# Northstar in 93-97 altima/95+sentra



## mcf1000x2003 (Dec 8, 2005)

I seen a northstar motor in a 200SX a while back and I was wondering has anyone on here done it cause i was thinking about it.I have a 300hp northstar engine/tranny already from a 95 STS.The tranny is already fwd so i cant really see it being really hard.


----------



## jetsam (Feb 7, 2004)

Wouldn't it be substantially cheaper to buy a fiero?


----------



## psuLemon (Apr 23, 2003)

anything can really be done, just needs to take a lot of money and custom fabrication. If you really need to ask us, then you dont really have either.


----------



## ICP Sux0rZ! (Jan 10, 2005)

why would u put the northstar in your car? yes its a powerful motor, but its a PITA to work on, i personally think its better suited living in a sandrail :thumbup: but hey if you wanna try then more power to you


----------



## mcf1000x2003 (Dec 8, 2005)

it was just a thought.I still got the motor/tranny and ive had a few offers already for $3k for both so i think i will sell and go turbo.The engine usually cost $3k alone used.


----------



## ICP Sux0rZ! (Jan 10, 2005)

mcf1000x2003 said:


> it was just a thought.I still got the motor/tranny and ive had a few offers already for $3k for both so i think i will sell and go turbo.The engine usually cost $3k alone used.

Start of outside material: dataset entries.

import Mathlib
import Summits.MatrixMultiplication.MatrixMultiplication.Theses.FidelityWitnesses
import Summits.MatrixMultiplication.MatrixMultiplication.Theorems.SevenEighthsLaw.Negative.SharpConstants
import Literature.Computability.AlgebraicComplexity.BorderRankMatMulTwoHolds

/-!
# `FidelityWitnesses.LinearDefectLaw` (stmt-MatrixMultiplication-14039) — Negative lane:
# the `n = 2` rungs, their sharpness, and what a disproof must be

Negative / support lemmas of the standing disprover (`Cruxes/LinearDefectLaw/Disproof.lean`), landed
for import by ideators, planners and the line lead.  No Theses statement is asserted positively here.
The crux says `|⟨S,⟨n,n,n⟩⟩|² ≤ (n³ + r − R̲(⟨n,n,n⟩))·‖S‖²` for every complex `S` of rank `≤ r`
("Frobenius error buys border rank no cheaper than deleting unit products").

* `linearDefectLaw_two` — with the tree's `R̲(⟨2,2,2⟩) = 7` the law reads `M(2,r) ≤ r + 1`, the only
  instances decidable in the tree today (at `n = 3` only `15 ≤ R̲` is proved).
* `linearDefectLaw_not_of_int` — **kill switch**: an INTEGER tensor with an integer rank-`≤ r`
  certificate and `(r+1)·Σ Sz² < (Σ Sz·⟨2,2,2⟩)²` refutes the crux (base change `ℤ → ℂ`, reusing
  `SevenEighthsLawNeg.violates_of_int`-style transfer).
* `linearDefectLaw_false_without_rank`, `linearDefectLaw_not_slack` — the rank hypothesis is the
  whole content (`S = ⟨2,2,2⟩`, `r = 0`: `64 > 8`), and no uniform extra slack `δ > 0` survives
  (`(2,6)`: the honest rank-6 tensor `⟨2,2,2⟩ − a₂₂ b₂₂ c₂₂` gives equality `49 = 7·7`,
  `linearDefectLaw_tight_two_six`).
* `LinearDefectLawNeg.bini5S m = m·M^red + C₂` — Bini's five products at `ε = 1/m`, denominators
  cleared: honest rank `≤ 5`, overlap `6m`, squared norm `6m² + 4`; hence the `(2,5)` bound `6` is
  sharp (`linearDefectLaw_tight_two_five`, `linearDefectLaw_not_two_five_strengthened`), is approached
  from BELOW (`bini5S_ratio_lt_six`), its limit `M^red` has ratio exactly `6` (`MredZ_vals`), and
  fidelity is already super-additive at rank 5 (`linearDefectLaw_not_additive_at_five`: `144 > 140`).
-/

namespace Summit.MatrixMultiplication.MatrixMultiplication.Theorems

open scoped BigOperators
open Literature.Computability.AlgebraicComplexity
open Summit.MatrixMultiplication.MatrixMultiplication.Theses.FidelityWitnesses (LinearDefectLaw)
open SevenEighthsLawNeg

/-- **The `n = 2` rungs.** `LinearDefectLaw` specialises, via the tree theorem
`algBorderRank_matMulTensor_two : R̲(⟨2,2,2⟩) = 7`, to `M(2,r) ≤ r + 1`:
`|⟨S,⟨2,2,2⟩⟩|² ≤ (r + 1)·‖S‖²` for every `S` of rank `≤ r`. [folklore] -/
theorem linearDefectLaw_two (h : LinearDefectLaw) (r : ℕ) (S : P2 → P2 → P2 → ℂ)
    (hS : tensorRank S ≤ r) :
    ‖∑ a, ∑ b, ∑ c, S a b c * matMulTensor ℂ 2 2 2 a b c‖ ^ 2 ≤
      ((r : ℝ) + 1) * ∑ a, ∑ b, ∑ c, ‖S a b c‖ ^ 2 := by
  have key := h 2 r S hS
  rw [algBorderRank_matMulTensor_two ℂ] at key
  have e : ((2 : ℕ) : ℝ) ^ 3 + (r : ℝ) - ((7 : ℕ) : ℝ) = (r : ℝ) + 1 := by push_cast; ring
  rw [e] at key
  exact key

/-- **Kill switch (integer form).** An integer tensor with an integer rank-`≤ r` certificate and
`(r+1)·Σ Sz² < (Σ Sz·⟨2,2,2⟩)²` (both `decide`-able) refutes `LinearDefectLaw`; by homogeneity every
counterexample at `n = 2` with rational (or Gaussian) data reduces to this shape. [folklore] -/
theorem linearDefectLaw_not_of_int (r : ℕ) (Sz : P2 → P2 → P2 → ℤ) (hr : tensorRank Sz ≤ r)
    (h : ((r : ℤ) + 1) * normSqZ Sz < overlapZ Sz ^ 2) : ¬ LinearDefectLaw := by
  intro hlaw
  have key := linearDefectLaw_two hlaw r (castT Sz) ((tensorRank_castT_le Sz).trans hr)
  rw [(ratio_castT Sz).1, (ratio_castT Sz).2] at key
  have h' : (((r : ℤ) + 1) * normSqZ Sz : ℝ) < ((overlapZ Sz ^ 2 : ℤ) : ℝ) := by exact_mod_cast h
  push_cast at key h'
  linarith

/-- **Any proof must use the rank bound**: with the hypothesis `tensorRank S ≤ r` dropped the law is
false — `n = 2`, `r = 0`, `S = ⟨2,2,2⟩` reads `64 ≤ (8 + 0 − 7)·8`. [folklore] -/
theorem linearDefectLaw_false_without_rank :
    ¬ ∀ n r : ℕ, ∀ S : Fin n × Fin n → Fin n × Fin n → Fin n × Fin n → ℂ,
      ‖∑ a, ∑ b, ∑ c, S a b c * matMulTensor ℂ n n n a b c‖ ^ 2 ≤
        ((n : ℝ) ^ 3 + (r : ℝ) - (algBorderRank (matMulTensor ℂ n n n) : ℝ)) *
          ∑ a, ∑ b, ∑ c, ‖S a b c‖ ^ 2 := by
  intro h
  have key := h 2 0 (castT (matMulTensor ℤ 2 2 2))
  rw [(ratio_castT _).1, (ratio_castT _).2, overlapZ_matMul, normSqZ_matMul,
    algBorderRank_matMulTensor_two ℂ] at key
  norm_num at key

/-- **`(2,6)` is tight and ATTAINED**: the honest rank-6 integer tensor `⟨2,2,2⟩ − a₂₂⊗b₂₂⊗c₂₂`
(`SevenEighthsLawNeg.sixS`, six transported Strassen products) has `‖S‖² = 7` and
`|⟨S,T⟩|² = 49 = (6 + 1)·‖S‖²` — equality in the `(2,6)` rung of the law. [cite: Strassen1969] -/
theorem linearDefectLaw_tight_two_six : ∃ S : P2 → P2 → P2 → ℂ, tensorRank S ≤ 6 ∧
    (∑ a, ∑ b, ∑ c, ‖S a b c‖ ^ 2) = 7 ∧
    ‖∑ a, ∑ b, ∑ c, S a b c * matMulTensor ℂ 2 2 2 a b c‖ ^ 2 =
      ((6 : ℝ) + 1) * ∑ a, ∑ b, ∑ c, ‖S a b c‖ ^ 2 := by
  refine ⟨castT sixS, (tensorRank_castT_le _).trans tensorRank_sixS_le, ?_, ?_⟩
  · rw [(ratio_castT _).2, sixS_vals.2]; push_cast; ring
  · rw [(ratio_castT _).1, (ratio_castT _).2, sixS_vals.1, sixS_vals.2]; push_cast; norm_num

/-- **No uniform extra slack**: for every `δ > 0` the strengthened law
`|⟨S,T⟩|² ≤ (n³ + r − R̲ − δ)·‖S‖²` is false (at `(2,6)`: `49 > (7 − δ)·7`). [folklore] -/
theorem linearDefectLaw_not_slack (δ : ℝ) (hδ : 0 < δ) :
    ¬ ∀ n r : ℕ, ∀ S : Fin n × Fin n → Fin n × Fin n → Fin n × Fin n → ℂ, tensorRank S ≤ r →
      ‖∑ a, ∑ b, ∑ c, S a b c * matMulTensor ℂ n n n a b c‖ ^ 2 ≤
        ((n : ℝ) ^ 3 + (r : ℝ) - (algBorderRank (matMulTensor ℂ n n n) : ℝ) - δ) *
          ∑ a, ∑ b, ∑ c, ‖S a b c‖ ^ 2 := by
  intro h
  have key := h 2 6 (castT sixS) ((tensorRank_castT_le _).trans tensorRank_sixS_le)
  rw [(ratio_castT _).1, (ratio_castT _).2, sixS_vals.1, sixS_vals.2,
    algBorderRank_matMulTensor_two ℂ] at key
  norm_num at key
  linarith

namespace LinearDefectLawNeg

/-- Z-slot factors (output side, `c_{ki} ↦ position (i,k)`) of Bini's FIVE products at `ε = 1/m`,
denominators cleared (Landsberg 2017, (2.1.2); = `SevenEighthsLawNeg.biniW` without its honest sixth
term). [cite: Landsberg2017, (2.1.2)] -/
def bini5W (m : ℤ) : Fin 5 → P2 → ℤ :=
  ![e 0 1, m • e 0 0 + e 1 0, m • e 0 0 + m • e 0 1 + e 1 1, e 0 0, m • e 0 0 + e 1 1]

/-- X-slot factors (`a_{ij}`): `(m a₁₂ + a₁₁), (m a₂₁ + a₁₁), −m a₁₂, −m a₂₁, a₁₂ + a₂₁`.
[cite: Landsberg2017, (2.1.2)] -/
def bini5U (m : ℤ) : Fin 5 → P2 → ℤ :=
  ![m • e 0 1 + e 0 0, m • e 1 0 + e 0 0, -(m • e 0 1), -(m • e 1 0), e 0 1 + e 1 0]

/-- Y-slot factors (`b_{jk}`): `(m b₁₂ + b₂₂), b₁₁, b₁₂, (m b₁₁ + m b₁₂ + b₂₁), (m b₁₂ + b₂₁)`.
[cite: Landsberg2017, (2.1.2)] -/
def bini5V (m : ℤ) : Fin 5 → P2 → ℤ :=
  ![m • e 0 1 + e 1 1, e 0 0, e 0 1, m • e 0 0 + m • e 0 1 + e 1 0, m • e 0 1 + e 1 0]

/-- `bini5S m = Σ_{r<5} bini5W m r ⊗ bini5U m r ⊗ bini5V m r` (`= m·M^red + C₂`), an HONEST
rank-`≤ 5` integer tensor for every `m`. [cite: Landsberg2017, (2.1.2)] -/
def bini5S (m : ℤ) : P2 → P2 → P2 → ℤ := fun a b c => ∑ r, bini5W m r a * bini5U m r b * bini5V m r c

/-- The integer rank certificate `R(bini5S m) ≤ 5`. [cite: Landsberg2017, (2.1.2)] -/
theorem tensorRank_bini5S_le (m : ℤ) : tensorRank (bini5S m) ≤ 5 :=
  tensorRank_le_of_eq_sum (bini5W m) (bini5U m) (bini5V m)
    (by funext a b c; simp [bini5S, Finset.sum_apply, triad_apply])

/-- Overlap `⟨bini5S m, ⟨2,2,2⟩⟩ = 6m`. [cite: Landsberg2017, (2.1.2)] -/
theorem overlapZ_bini5S (m : ℤ) : overlapZ (bini5S m) = 6 * m := by
  simp [overlapZ, bini5S, bini5W, bini5U, bini5V, e, matMulTensor, Fintype.sum_prod_type,
    Fin.sum_univ_succ]
  ring

/-- Squared norm `‖bini5S m‖² = 6m² + 4`. [cite: Landsberg2017, (2.1.2)] -/
theorem normSqZ_bini5S (m : ℤ) : normSqZ (bini5S m) = 6 * m ^ 2 + 4 := by
  simp [normSqZ, bini5S, bini5W, bini5U, bini5V, e, Fintype.sum_prod_type, Fin.sum_univ_succ]
  ring

/-- The Bini family approaches the `(2,5)` bound `6` strictly from BELOW: `(6m)² < 6·(6m² + 4)`.
[cite: Landsberg2017, (2.1.2)] -/
theorem bini5S_ratio_lt_six (m : ℤ) : overlapZ (bini5S m) ^ 2 < 6 * normSqZ (bini5S m) := by
  rw [overlapZ_bini5S, normSqZ_bini5S]; nlinarith [sq_nonneg m]

/-- The border limit point `M^red = ⟨2,2,2⟩ ∖ {a₂₂ b₂₁, a₂₂ b₂₂}` (Bini's tensor: border rank 5,
rank 6) as an integer tensor in the tree's slot order `(Z, X, Y)`. [cite: Landsberg2017, §2.1.4] -/
def MredZ : P2 → P2 → P2 → ℤ := fun a b c =>
  if b = (1, 1) then 0 else matMulTensor ℤ 2 2 2 a b c

/-- `⟨M^red, T⟩ = ‖M^red‖² = 6`: ratio exactly `6 = 5 + 1`, the `(2,5)` bound, ON the border.
[cite: Landsberg2017, §2.1.4] -/
theorem MredZ_vals : overlapZ MredZ = 6 ∧ normSqZ MredZ = 6 := by decide

/-- `bini5S m = m·M^red + C₂` with `C₂ = bini5S 0` (`= x¹₁y²₂z²₁ + x¹₁y¹₁z¹₂ + (x¹₂+x²₁)y²₁z²₂`):
the family is the secant of Bini's valley. [cite: Landsberg2017, (2.1.2)] -/
theorem bini5S_eq (m : ℤ) : bini5S m = fun a b c => m * MredZ a b c + bini5S 0 a b c := by
  funext a b c
  obtain ⟨a1, a2⟩ := a
  obtain ⟨b1, b2⟩ := b
  obtain ⟨c1, c2⟩ := c
  fin_cases a1 <;> fin_cases a2 <;> fin_cases b1 <;> fin_cases b2 <;> fin_cases c1 <;>
    fin_cases c2 <;>
    simp [bini5S, bini5W, bini5U, bini5V, e, MredZ, matMulTensor, Fin.sum_univ_succ]

/-- `C₂ ⟂ ⟨2,2,2⟩` and `‖C₂‖² = 4`. [cite: Landsberg2017, (2.1.2)] -/
theorem C2_vals : overlapZ (bini5S 0) = 0 ∧ normSqZ (bini5S 0) = 4 := by decide

end LinearDefectLawNeg

open LinearDefectLawNeg

/-- The Bini family in the crux's own terms: honest rank `≤ 5`, `|⟨S,T⟩|² = 36m²`,
`‖S‖² = 6m² + 4`. [cite: Landsberg2017, (2.1.2)] -/
theorem linearDefectLaw_bini5Family (m : ℤ) : ∃ S : P2 → P2 → P2 → ℂ, tensorRank S ≤ 5 ∧
    ‖∑ a, ∑ b, ∑ c, S a b c * matMulTensor ℂ 2 2 2 a b c‖ ^ 2 = (6 * m) ^ 2 ∧
    (∑ a, ∑ b, ∑ c, ‖S a b c‖ ^ 2) = 6 * m ^ 2 + 4 := by
  refine ⟨castT (bini5S m), (tensorRank_castT_le _).trans (tensorRank_bini5S_le m), ?_, ?_⟩
  · rw [(ratio_castT _).1, overlapZ_bini5S]; push_cast; ring
  · rw [(ratio_castT _).2, normSqZ_bini5S]; push_cast; ring

/-- **`(2,5)` is tight**: the constant `6 = 5 + 1` of the `(2,5)` rung (= support item
`SixEighthsAtFive`) cannot be lowered — for every `η > 0` some honest rank-`≤ 5` tensor has
`(6 − η)·‖S‖² < |⟨S,T⟩|²` (ratio `6 − 24/(6m² + 4)`). [cite: Landsberg2017, (2.1.2)] -/
theorem linearDefectLaw_tight_two_five (η : ℝ) (hη : 0 < η) : ∃ S : P2 → P2 → P2 → ℂ,
    tensorRank S ≤ 5 ∧
    (6 - η) * ∑ a, ∑ b, ∑ c, ‖S a b c‖ ^ 2 <
      ‖∑ a, ∑ b, ∑ c, S a b c * matMulTensor ℂ 2 2 2 a b c‖ ^ 2 := by
  obtain ⟨m, hm⟩ := exists_nat_gt (24 / η)
  obtain ⟨S, hS, h1, h2⟩ := linearDefectLaw_bini5Family (m : ℤ)
  refine ⟨S, hS, ?_⟩
  rw [h1, h2]
  push_cast
  have hm0 : (0 : ℝ) ≤ m := Nat.cast_nonneg m
  have h24 : 24 < η * m := by rwa [div_lt_iff₀ hη, mul_comm] at hm
  nlinarith [mul_nonneg hm0 hm0, sq_nonneg ((m : ℝ)), h24, hη]

/-- The strengthening `M(2,5) ≤ 6 − 1/100` of the `(2,5)` rung is FALSE. [cite: Landsberg2017, (2.1.2)] -/
theorem linearDefectLaw_not_two_five_strengthened : ¬ (∀ S : P2 → P2 → P2 → ℂ, tensorRank S ≤ 5 →
    ‖∑ a, ∑ b, ∑ c, S a b c * matMulTensor ℂ 2 2 2 a b c‖ ^ 2 ≤
      (6 - 1 / 100) * ∑ a, ∑ b, ∑ c, ‖S a b c‖ ^ 2) := by
  intro h
  obtain ⟨S, hS, hlt⟩ := linearDefectLaw_tight_two_five (1 / 100) (by norm_num)
  exact absurd (h S hS) (not_le.mpr hlt)

/-- **Fidelity is NOT additive at rank 5**: `M(2,5) ≤ 5` ("five multiplications capture at most five
of the eight units") fails — `bini5S 2` has `⟨S,T⟩² = 144 > 140 = 5·‖S‖²`. [cite: Landsberg2017, (2.1.2)] -/
theorem linearDefectLaw_not_additive_at_five :
    ¬ ∀ S : P2 → P2 → P2 → ℂ, tensorRank S ≤ 5 →
      ‖∑ a, ∑ b, ∑ c, S a b c * matMulTensor ℂ 2 2 2 a b c‖ ^ 2 ≤
        5 * ∑ a, ∑ b, ∑ c, ‖S a b c‖ ^ 2 := by
  intro h
  have key := h (castT (bini5S 2)) ((tensorRank_castT_le _).trans (tensorRank_bini5S_le 2))
  rw [(ratio_castT _).1, (ratio_castT _).2, overlapZ_bini5S, normSqZ_bini5S] at key
  norm_num at key

end Summit.MatrixMultiplication.MatrixMultiplication.Theorems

i can get a viper v-10 for 3k that doesn't mean i'm going to and put it in my Z althought that would be quite fun


----------



## mcf1000x2003 (Dec 8, 2005)

i already got the motor from my old STS that i ended up selling thats why i was thinking about it.And the northstar is more lighter in weight than pretty much any v8 but i would not be able to do anything to it like turbo because of fitment issues.So i guess let the flaming begin for me beginning a forthless thread.


----------



## asleepz (Feb 24, 2004)

ICP Sux0rZ! said:


> i can get a viper v-10 for 3k that doesn't mean i'm going to and put it in my Z althought that would be quite fun


That's cheap enough I'd buy one just to hang it from the ceiling in the garage.


----------



## qr25madness (May 1, 2005)

I saw a post on vwvortex a while back, about a mk2 golf (86-91?) with a northstar wrestled into the engine bay. I guess it was kinda cool...in a straight line. VR6 Mk2 golfs (or rabbits) already have massive understeer issues due to the weight of the engine. Imagine with a V8.
So... a V8 sentra or altima? not for me anyway. 
Maybe a twin turbo twin V8...mmhh...


----------



## JustaSolVTEC (Jan 9, 2006)

qr25madness said:


> I saw a post on vwvortex a while back, about a mk2 golf (86-91?) with a northstar wrestled into the engine bay. I guess it was kinda cool...in a straight line. VR6 Mk2 golfs (or rabbits) already have massive understeer issues due to the weight of the engine. Imagine with a V8.
> So... a V8 sentra or altima? not for me anyway.
> Maybe a twin turbo twin V8...mmhh...


that whole car was cut in half down the middle and extended 6" in width just to get the motor in there. either way, it's just not a logical decision simply because you'd save weight issues by building and turboing a stock motor. you'd also make more power.


----------